As-needed use of acetaminophen for fever or pain does not exacerbate mild persistent asthma in young children, according to a report published online August 18 in the New England Journal of Medicine.

In a prospective, randomized, double-blind clinical trial performed at 18 U.S. medical centers, neither acetaminophen nor ibuprofen raised the rate of exacerbations or impaired asthma control among 300 children aged 1-5 years. This result refutes those of observational and post hoc data that linked acetaminophen to increased asthma exacerbations, daily symptoms, and need for bronchodilators in children and adults. Those findings “have led to much controversy and even alarm,” with some physicians recommending that acetaminophen be completely avoided in children with asthma until more safety data became available, said William J. Sheehan, MD , of the division of allergy and immunology, Boston Children’s Hospital and Harvard Medical School, Boston, and his associates.

The investigators performed this 2-year study to obtain such safety data.

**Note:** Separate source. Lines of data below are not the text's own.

import Literature.Probability.RandomPlanarGeometry.SLEKappaRho
import HarnessLib

/-!
# The left filling of a closed connected unbounded set hanging from `0` is a one-sided configuration

Planar topology for the decomposition of the named fact
`Literature.Probability.RandomPlanarGeometry.SLEKappaRho.exists_measurable_fill_version`
(file `SLEKappaRho`: "`K = F^{ℝ₊}_ℍ(cl K_∞)` of SLE(8/3, ρ) is a random element of `Ω₊`"), after

* G. F. Lawler, O. Schramm, W. Werner, *Conformal restriction: the chordal case*, J. Amer. Math.
  Soc. **16** (2003) 917–955, arXiv:math/0209343 (**[LSW]**, arXiv page numbers), §2 p. 8
  "Fillings" ("`F^{ℝ₊}_ℍ(A)` denotes the union of `A` with the connected components of `ℍ̄ ∖ A`
  which do not intersect `[0, ∞)`") and §8.1 p. 31 ("Let `Ω₊` denote the set of all closed
  connected sets `K ⊂ ℍ̄` such that `K ∩ ℝ = (−∞, 0]` and `ℍ ∖ K` is connected"), as used in
  Thm. 8.4 (p. 37: "let `K = F^{ℝ₊}_ℍ(cl K_∞)` … Then `K` satisfies the right-sided restriction
  property", a property of random elements of `Ω₊`).

The file `RestrictionSides` proves that the left filling of a TWO-SIDED configuration `K ∈ Ω`
(`cl K ∩ ℝ = {0}`) lies in `Ω₊`. Here the same conclusion is PROVED for the left filling
`leftFilling F` (file `SLEKappaRho`) of an arbitrary set `F` which is

  closed, contained in `ℍ̄ = {im ≥ 0}`, connected, unbounded, contains `0`, and misses `(0, ∞)`

— exactly what the closure `F = cl K_∞` of the union of the hulls of SLE(8/3, ρ) is almost
surely ([LSW] Lemma 8.3: `K_∞ ∩ (0, ∞) = ∅`, `K_∞` unbounded; `F` may contain any part of
`(−∞, 0]`):

* `Literature.Probability.RandomPlanarGeometry.leftFilling_mem_rightConfigs` — **`F^{ℝ₊}_ℍ(F) ∈ Ω₊`**;
* `Literature.Probability.RandomPlanarGeometry.disjoint_leftFilling_iff_of_isPlusHull` —
  **`F^{ℝ₊}_ℍ(F) ∩ A = ∅ ⟺ F ∩ A = ∅` for `A ∈ 𝒬₊`** (only `F ∩ (0, ∞) = ∅` is needed), which
  identifies the avoidance events of the filling with those of `F`.

The proofs follow `RestrictionSides`: the mirror double `F ∪ conj F` is closed and symmetric, the
component `R` of `1` in its (open) complement is symmetric and contains `(0, ∞)`, its trace on
`ℍ̄` is the component of `1` in `ℍ̄ ∖ F` (fold a path up with `foldUp z = re z + i |im z|`), so
that `leftFilling F = ℍ̄ ∖ R`; the **crossing lemma** (`x < 0 ⟹ x ∉ R`) is the winding-number
argument: a path from `1` to `x` off the double folds up to a path `p` in `ℍ̄ ∖ F`, the loop
`p · conj(p⁻¹)` misses `F` and winds once about `0` (the argument increases by
`log(−ix) − log(−i)` above and by `log(i) − log(ix)` below, in total `2πi`), winding numbers are
constant on the connected `F ∋ 0` off the loop (Eilenberg) and vanish at far points of the
unbounded `F`. Connectedness of the filling and of its complement in `ℍ` are then as in
`RestrictionSides`.

Mathlib: `connectedComponentIn`, `IsOpen.connectedComponentIn`,
`IsOpen.isConnected_iff_isPathConnected`, `Homeomorph.image_connectedComponentIn`,
`Complex.log_ofReal_mul`, `Complex.log_I`, `Complex.log_neg_I`. Tree:
`Literature.Topology.PlaneTopology.wind`, `Path.argInc` (`WindingNumber`, `ArgumentIncrement`),
`Literature.Topology.PlaneTopology.foldUp` (`HalfPlaneArc`), the half-turn lemmas of
`RestrictionSides`.
-/

noncomputable section

open Set Filter Topology Metric Bornology Complex
open UpperHalfPlane (upperHalfPlaneSet isOpen_upperHalfPlaneSet)
open scoped Real NNReal ComplexConjugate
open Literature.Topology.PlaneTopology

namespace Literature.Probability.RandomPlanarGeometry

/-! ### Half turns between points of the two real half-axes -/

/-- **Half a turn above, general endpoints**: along a path from `a` to `b` (`a, b` real) in the
closed upper half-plane avoiding `0`, the logarithm of `z` increases by `log(−ib) − log(−ia)`
(rotate by `−i` into the slit plane and use the principal logarithm). [folklore] -/
theorem argInc_zero_eq_of_im_nonneg {a b : ℝ} (p : Path (a : ℂ) (b : ℂ)) (him : ∀ t, 0 ≤ (p t).im)
    (h0 : ∀ t, p t ≠ 0) : p.argInc 0 = log (-I * b) - log (-I * a) := by
  unfold Path.argInc
  have hext : ∀ t : ℝ, 0 ≤ (p.extend t).im ∧ p.extend t ≠ 0 := fun t ↦ by
    rw [Path.extend]
    exact ⟨him _, h0 _⟩
  have hlog : HasLogOn (fun t ↦ p.extend t - 0) (Icc 0 1) :=
    hasLogOn_Icc (p.continuous_extend.continuousOn.sub continuousOn_const)
      fun t _ ↦ by rw [sub_zero]; exact (hext t).2
  have hfun : (fun t ↦ p.extend t - 0) = fun t ↦ I * (-I * p.extend t) := by
    funext t
    rw [sub_zero, ← mul_assoc]
    simp
  have hlog' : HasLogOn (fun t ↦ -I * p.extend t) (Icc 0 1) :=
    ((hasLogOn_const (show (-I : ℂ) ≠ 0 by simp) (Icc (0 : ℝ) 1)).mul hlog).congr
      fun t _ ↦ by simp only [sub_zero]
  rw [hfun, logInc_const_mul I_ne_zero hlog',
    logInc_eq_log_sub_log (f := fun t ↦ -I * p.extend t)
      (continuousOn_const.mul p.continuous_extend.continuousOn)
      fun t _ ↦ neg_I_mul_mem_slitPlane (hext t).1 (hext t).2]
  simp only [Path.extend_one, Path.extend_zero]

/-- **Half a turn below, general endpoints**: along a path from `b` to `a` (`a, b` real) in the
closed lower half-plane avoiding `0`, the logarithm of `z` increases by `log(ia) − log(ib)`.
[folklore] -/
theorem argInc_zero_eq_of_im_nonpos {a b : ℝ} (p : Path (b : ℂ) (a : ℂ)) (him : ∀ t, (p t).im ≤ 0)
    (h0 : ∀ t, p t ≠ 0) : p.argInc 0 = log (I * a) - log (I * b) := by
  unfold Path.argInc
  have hext : ∀ t : ℝ, (p.extend t).im ≤ 0 ∧ p.extend t ≠ 0 := fun t ↦ by
    rw [Path.extend]
    exact ⟨him _, h0 _⟩
  have hlog : HasLogOn (fun t ↦ p.extend t - 0) (Icc 0 1) :=
    hasLogOn_Icc (p.continuous_extend.continuousOn.sub continuousOn_const)
      fun t _ ↦ by rw [sub_zero]; exact (hext t).2
  have hfun : (fun t ↦ p.extend t - 0) = fun t ↦ -I * (I * p.extend t) := by
    funext t
    rw [sub_zero, ← mul_assoc]
    simp
  have hlog' : HasLogOn (fun t ↦ I * p.extend t) (Icc 0 1) :=
    ((hasLogOn_const I_ne_zero (Icc (0 : ℝ) 1)).mul hlog).congr fun t _ ↦ by simp only [sub_zero]
  rw [hfun, logInc_const_mul (show (-I : ℂ) ≠ 0 by simp) hlog',
    logInc_eq_log_sub_log (f := fun t ↦ I * p.extend t)
      (continuousOn_const.mul p.continuous_extend.continuousOn)
      fun t _ ↦ I_mul_mem_slitPlane (hext t).1 (hext t).2]
  simp only [Path.extend_one, Path.extend_zero]

/-- **One full turn**: a path from `a > 0` to `b < 0` in the closed upper half-plane followed by
a path from `b` back to `a` in the closed lower half-plane, both avoiding `0`, form a loop of
winding number `1` about `0` (`log(−ib) − log(−ia) + log(ia) − log(ib) = 2πi`). [folklore] -/
theorem wind_eq_one_of_halfTurns {a b : ℝ} (ha : 0 < a) (hb : b < 0) (p : Path (a : ℂ) (b : ℂ))
    (p₂ : Path (b : ℂ) (a : ℂ)) (him : ∀ t, 0 ≤ (p t).im) (him₂ : ∀ t, (p₂ t).im ≤ 0)
    (h0 : ∀ t, p t ≠ 0) (h0₂ : ∀ t, p₂ t ≠ 0) :
    wind (fun t ↦ (p.trans p₂).extend t - 0) = 1 := by
  have h0p : (0 : ℂ) ∉ range p := fun ⟨t, ht⟩ ↦ h0 t ht
  have h0p₂ : (0 : ℂ) ∉ range p₂ := fun ⟨t, ht⟩ ↦ h0₂ t ht
  have h0L : (0 : ℂ) ∉ range (p.trans p₂) := by
    rw [Path.trans_range]
    rintro (h | h)
    exacts [h0p h, h0p₂ h]
  have h := (p.trans p₂).argInc_eq_wind_mul h0L
  rw [Path.argInc_trans p p₂ h0p h0p₂, argInc_zero_eq_of_im_nonneg p him h0,
    argInc_zero_eq_of_im_nonpos p₂ him₂ h0₂] at h
  -- evaluate the four logarithms
  have hb' : 0 < -b := neg_pos.2 hb
  have e1 : -I * (b : ℂ) = ((-b : ℝ) : ℂ) * I := by push_cast; ring
  have e2 : -I * (a : ℂ) = (a : ℂ) * (-I) := by ring
  have e3 : I * (a : ℂ) = (a : ℂ) * I := by ring
  have e4 : I * (b : ℂ) = ((-b : ℝ) : ℂ) * (-I) := by push_cast; ring
  have hnI : (-I : ℂ) ≠ 0 := by simp
  rw [e1, e2, e3, e4, Complex.log_ofReal_mul hb' I_ne_zero, Complex.log_ofReal_mul ha hnI,
    Complex.log_ofReal_mul ha I_ne_zero, Complex.log_ofReal_mul hb' hnI, Complex.log_I,
    Complex.log_neg_I] at h
  have h' : ((1 : ℤ) : ℂ) * (2 * π * I) = (wind fun t ↦ (p.trans p₂).extend t - 0) * (2 * π * I) := by
    rw [← h]
    push_cast
    ring
  exact (int_eq_of_mul_two_pi_I_eq h').symm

The children (median age, 40 months) were randomly assigned to receive either liquid acetaminophen (150 patients) or matching liquid ibuprofen (150 patients) as needed for pain, fever, or discomfort and were followed for 46 weeks. All the participants received standard asthma-control therapies including inhaled glucocorticoids, oral leukotriene-receptor antagonists, and as-needed inhaled glucocorticoids.

The primary outcome – the mean number of asthma exacerbations – was 0.81 in the acetaminophen group and 0.87 in the ibuprofen group, a nonsignificant difference. The rate of exacerbations also did not differ between acetaminophen and ibuprofen in the subgroup of 226 children who completed the entire trial or in the subgroup of 200 who received a study medication for pain or fever at least once during follow-up, Dr. Sheehan and his associates said (N Engl J Med. 2016 Aug 18. doi: 10.1056/NEJMoa1515990 ).

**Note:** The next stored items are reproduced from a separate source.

/-- **Extraction, mixed case.** If `Δ ≥ 1` and `∂_c∂_{c'} ANF_{Δ+1} = 0` then, for every block `b`:
`∂_{c|b}∂_{c'|b} ANF_Δ = 0` and the cross term
`∂_{c|b}ANF_Δ(x^{(b)})·∂_{c'|1-b}ANF_Δ(x^{(1-b)}) + ∂_{c'|b}ANF_Δ(x^{(b)})·∂_{c|1-b}ANF_Δ(x^{(1-b)})`
vanishes. [cite: MediniShpilka2021, Lemma 5.13 (arXiv p0029:L3-L26) — replacement of its second bullet] -/
theorem anf_succ_pderiv_pderiv_extract (hΔ : 1 ≤ Δ) (c c' : Fin (4 ^ (Δ + 1)) → K)
    (hc : hasseD 1 c (hasseD 1 c' (anf K (Δ + 1))) = 0) (b : Fin 4) :
    hasseD 1 (c ∘ anfBlock Δ b) (hasseD 1 (c' ∘ anfBlock Δ b) (anf K Δ)) = 0 ∧
      rename (anfBlock Δ b) (hasseD 1 (c ∘ anfBlock Δ b) (anf K Δ)) *
          rename (anfBlock Δ (1 - b)) (hasseD 1 (c' ∘ anfBlock Δ (1 - b)) (anf K Δ)) +
        rename (anfBlock Δ b) (hasseD 1 (c' ∘ anfBlock Δ b) (anf K Δ)) *
          rename (anfBlock Δ (1 - b)) (hasseD 1 (c ∘ anfBlock Δ (1 - b)) (anf K Δ)) = 0 := by
  classical
  obtain ⟨hbb, hb2, hb3⟩ := pair_indices b
  have hD : 2 ≤ 2 ^ Δ := by
    calc (2 : ℕ) = 2 ^ 1 := by norm_num
      _ ≤ 2 ^ Δ := Nat.pow_le_pow_right (by norm_num) hΔ
  set e : Fin 4 → Fin (4 ^ Δ) → Fin (4 ^ (Δ + 1)) := anfBlock Δ with he
  set A : Fin 4 → MvPolynomial (Fin (4 ^ (Δ + 1))) K := fun b' => rename (e b') (anf K Δ) with hA
  set G : Fin 4 → MvPolynomial (Fin (4 ^ (Δ + 1))) K :=
    fun b' => rename (e b') (hasseD 1 (c ∘ e b') (anf K Δ)) with hG
  set G' : Fin 4 → MvPolynomial (Fin (4 ^ (Δ + 1))) K :=
    fun b' => rename (e b') (hasseD 1 (c' ∘ e b') (anf K Δ)) with hG'
  set GG : Fin 4 → MvPolynomial (Fin (4 ^ (Δ + 1))) K :=
    fun b' => rename (e b') (hasseD 1 (c ∘ e b') (hasseD 1 (c' ∘ e b') (anf K Δ))) with hGG
  have hd : ∀ b', hasseD 1 c (A b') = G b' := fun b' => hasseD_rename _ _ _ _
  have hd' : ∀ b', hasseD 1 c' (A b') = G' b' := fun b' => hasseD_rename _ _ _ _
  have hdd : ∀ b', hasseD 1 c (G' b') = GG b' := fun b' => hasseD_rename _ _ _ _
  -- the eight-term expansion
  have hexp : hasseD 1 c (hasseD 1 c' (anf K (Δ + 1))) =
      (GG b * A (1 - b) + G' b * G (1 - b) + (G b * G' (1 - b) + A b * GG (1 - b))) +
        (GG (b + 2) * A (1 - (b + 2)) + G' (b + 2) * G (1 - (b + 2)) +
          (G (b + 2) * G' (1 - (b + 2)) + A (b + 2) * GG (1 - (b + 2)))) := by
    rw [anf_succ_eq_block K Δ b, hasseD_add, hasseD_one_mul, hasseD_one_mul, hd', hd', hd', hd',
      hasseD_add, hasseD_add, hasseD_add, hasseD_one_mul, hasseD_one_mul, hasseD_one_mul,
      hasseD_one_mul, hdd, hdd, hd, hd, hd, hd, hdd, hdd]
  set π : MvPolynomial (Fin (4 ^ (Δ + 1))) K →ₐ[K] MvPolynomial (Fin (4 ^ (Δ + 1))) K :=
    aeval (anfBlocks Δ fun b'' j =>
      if b'' = b ∨ b'' = 1 - b then (X (anfBlock Δ b'' j) : MvPolynomial (Fin (4 ^ (Δ + 1))) K)
      else 0) with hπ
  have hπA : ∀ b', (b' = b ∨ b' = 1 - b) → π (A b') = A b' := fun b' h => proj_rename_keep b h _
  have hπG : ∀ b', (b' = b ∨ b' = 1 - b) → π (G b') = G b' := fun b' h => proj_rename_keep b h _
  have hπG' : ∀ b', (b' = b ∨ b' = 1 - b) → π (G' b') = G' b' := fun b' h => proj_rename_keep b h _
  have hπGG : ∀ b', (b' = b ∨ b' = 1 - b) → π (GG b') = GG b' := fun b' h => proj_rename_keep b h _
  have hπA0 : ∀ b', ¬ (b' = b ∨ b' = 1 - b) → π (A b') = 0 :=
    fun b' h => proj_rename_kill b h (constantCoeff_anf Δ)
  have hπG0 : ∀ b', ¬ (b' = b ∨ b' = 1 - b) → π (G b') = 0 :=
    fun b' h => proj_rename_kill b h (constantCoeff_hasseD_one_anf hΔ _)
  have hπG'0 : ∀ b', ¬ (b' = b ∨ b' = 1 - b) → π (G' b') = 0 :=
    fun b' h => proj_rename_kill b h (constantCoeff_hasseD_one_anf hΔ _)
  have h4 : GG b * A (1 - b) + G' b * G (1 - b) + (G b * G' (1 - b) + A b * GG (1 - b)) = 0 := by
    have := congrArg π hexp
    rw [hc, map_zero] at this
    simp only [map_add, map_mul] at this
    rw [hπGG b (Or.inl rfl),
      hπA (1 - b) (Or.inr rfl), hπG' b (Or.inl rfl), hπG (1 - b) (Or.inr rfl), hπG b (Or.inl rfl),
      hπG' (1 - b) (Or.inr rfl), hπA b (Or.inl rfl), hπGG (1 - b) (Or.inr rfl),
      hπA0 (1 - (b + 2)) hb3, hπG'0 (b + 2) hb2, hπG0 (b + 2) hb2, hπA0 (b + 2) hb2] at this
    simpa using this.symm
  -- weights
  set w : Fin (4 ^ (Δ + 1)) → ℕ := anfBlocks Δ (fun b'' _ => if b'' = 1 - b then 1 else 0) with hw
  have hw1 : ∀ j, w (e (1 - b) j) = 1 := fun j => by rw [hw, he, blockWeight_apply, if_pos rfl]
  have hw0 : ∀ j, w (e b j) = 0 := fun j => by rw [hw, he, blockWeight_apply, if_neg (Ne.symm hbb)]
  have inj : ∀ b', Function.Injective (e b') := fun b' => anfBlock_injective Δ b'
  have hT1 : IsWeightedHomogeneous w (GG b * A (1 - b)) (0 + 2 ^ Δ) :=
    (isWeightedHomogeneous_rename_zero _ (inj b) w hw0 _).mul
      (isWeightedHomogeneous_rename_one _ (inj (1 - b)) w hw1 (isHomogeneous_anf K Δ))
  have hT2 : IsWeightedHomogeneous w (G' b * G (1 - b) + G b * G' (1 - b)) (0 + (2 ^ Δ - 1)) :=
    ((isWeightedHomogeneous_rename_zero _ (inj b) w hw0 _).mul
      (isWeightedHomogeneous_rename_one _ (inj (1 - b)) w hw1 (isHomogeneous_hasseD_one_anf Δ _))).add
    ((isWeightedHomogeneous_rename_zero _ (inj b) w hw0 _).mul
      (isWeightedHomogeneous_rename_one _ (inj (1 - b)) w hw1 (isHomogeneous_hasseD_one_anf Δ _)))
  have hT3 : IsWeightedHomogeneous w (A b * GG (1 - b)) (0 + (2 ^ Δ - 1 - 1)) := by
    refine (isWeightedHomogeneous_rename_zero _ (inj b) w hw0 _).mul
      (isWeightedHomogeneous_rename_one _ (inj (1 - b)) w hw1 ?_)
    have h1 := isHomogeneous_hasseD_one_anf (K := K) Δ (c' ∘ e (1 - b))
    rw [hasseD_one]
    refine IsHomogeneous.sum _ _ _ fun i _ => (h1.pderiv (i := i)).C_mul _
  rw [zero_add] at hT1 hT2 hT3
  have h4' : GG b * A (1 - b) + (G' b * G (1 - b) + G b * G' (1 - b)) + A b * GG (1 - b) = 0 := by
    rw [← h4]; ring
  have hc1 := congrArg (weightedHomogeneousComponent w (2 ^ Δ)) h4'
  rw [map_add, map_add, map_zero, hT1.weightedHomogeneousComponent_same,
    hT2.weightedHomogeneousComponent_ne (2 ^ Δ) (by omega),
    hT3.weightedHomogeneousComponent_ne (2 ^ Δ) (by omega), add_zero, add_zero] at hc1
  have hc2 := congrArg (weightedHomogeneousComponent w (2 ^ Δ - 1)) h4'
  rw [map_add, map_add, map_zero, hT1.weightedHomogeneousComponent_ne (2 ^ Δ - 1) (by omega),
    hT2.weightedHomogeneousComponent_same,
    hT3.weightedHomogeneousComponent_ne (2 ^ Δ - 1) (by omega), zero_add, add_zero] at hc2
  refine ⟨?_, (add_comm _ _).trans hc2⟩
  have hA0 : A (1 - b) ≠ 0 := by
    rw [hA]
    exact fun h0 => anf_ne_zero K Δ ((map_eq_zero_iff _ (rename_injective _ (inj (1 - b)))).1 h0)
  have hGG : GG b = 0 := (mul_eq_zero.1 hc1).resolve_right hA0
  exact (map_eq_zero_iff _ (rename_injective _ (inj b))).1 hGG

end Extract

end MS2021

end Literature.Computability.AlgebraicComplexity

There also were no significant differences between the two study groups in time to first asthma exacerbation, percentage of days of good asthma control (85.8% vs. 86.8% of days), use of rescue albuterol (2.8 vs. 3.0 inhalations per week), or unscheduled health care visits for asthma (0.75 vs. 0.76 visits). No between-group differences occurred regarding adverse events or serious adverse events.

Some experts have suggested that the observational studies reporting a link between acetaminophen and asthma exacerbations may have been flawed by “confounding by indication,” because children with asthma have more symptomatic respiratory infections than do those without asthma and use more acetaminophen for fever and malaise. “We [also] observed that greater use of antipyretic, analgesic medications was associated with more apparent respiratory illnesses and that the reported respiratory illnesses were associated with asthma exacerbations.

“However, we found no evidence that acetaminophen, when used during periods of respiratory illness, was associated with a higher risk of asthma exacerbations or other asthma-related complications than was ibuprofen,” Dr. Sheehan and his associates wrote.

This study was funded by the National Institutes of Health and the National Heart, Lung, and Blood Institute. Dr. Sheehan reported having no relevant financial disclosures; his associates reported numerous ties to industry sources.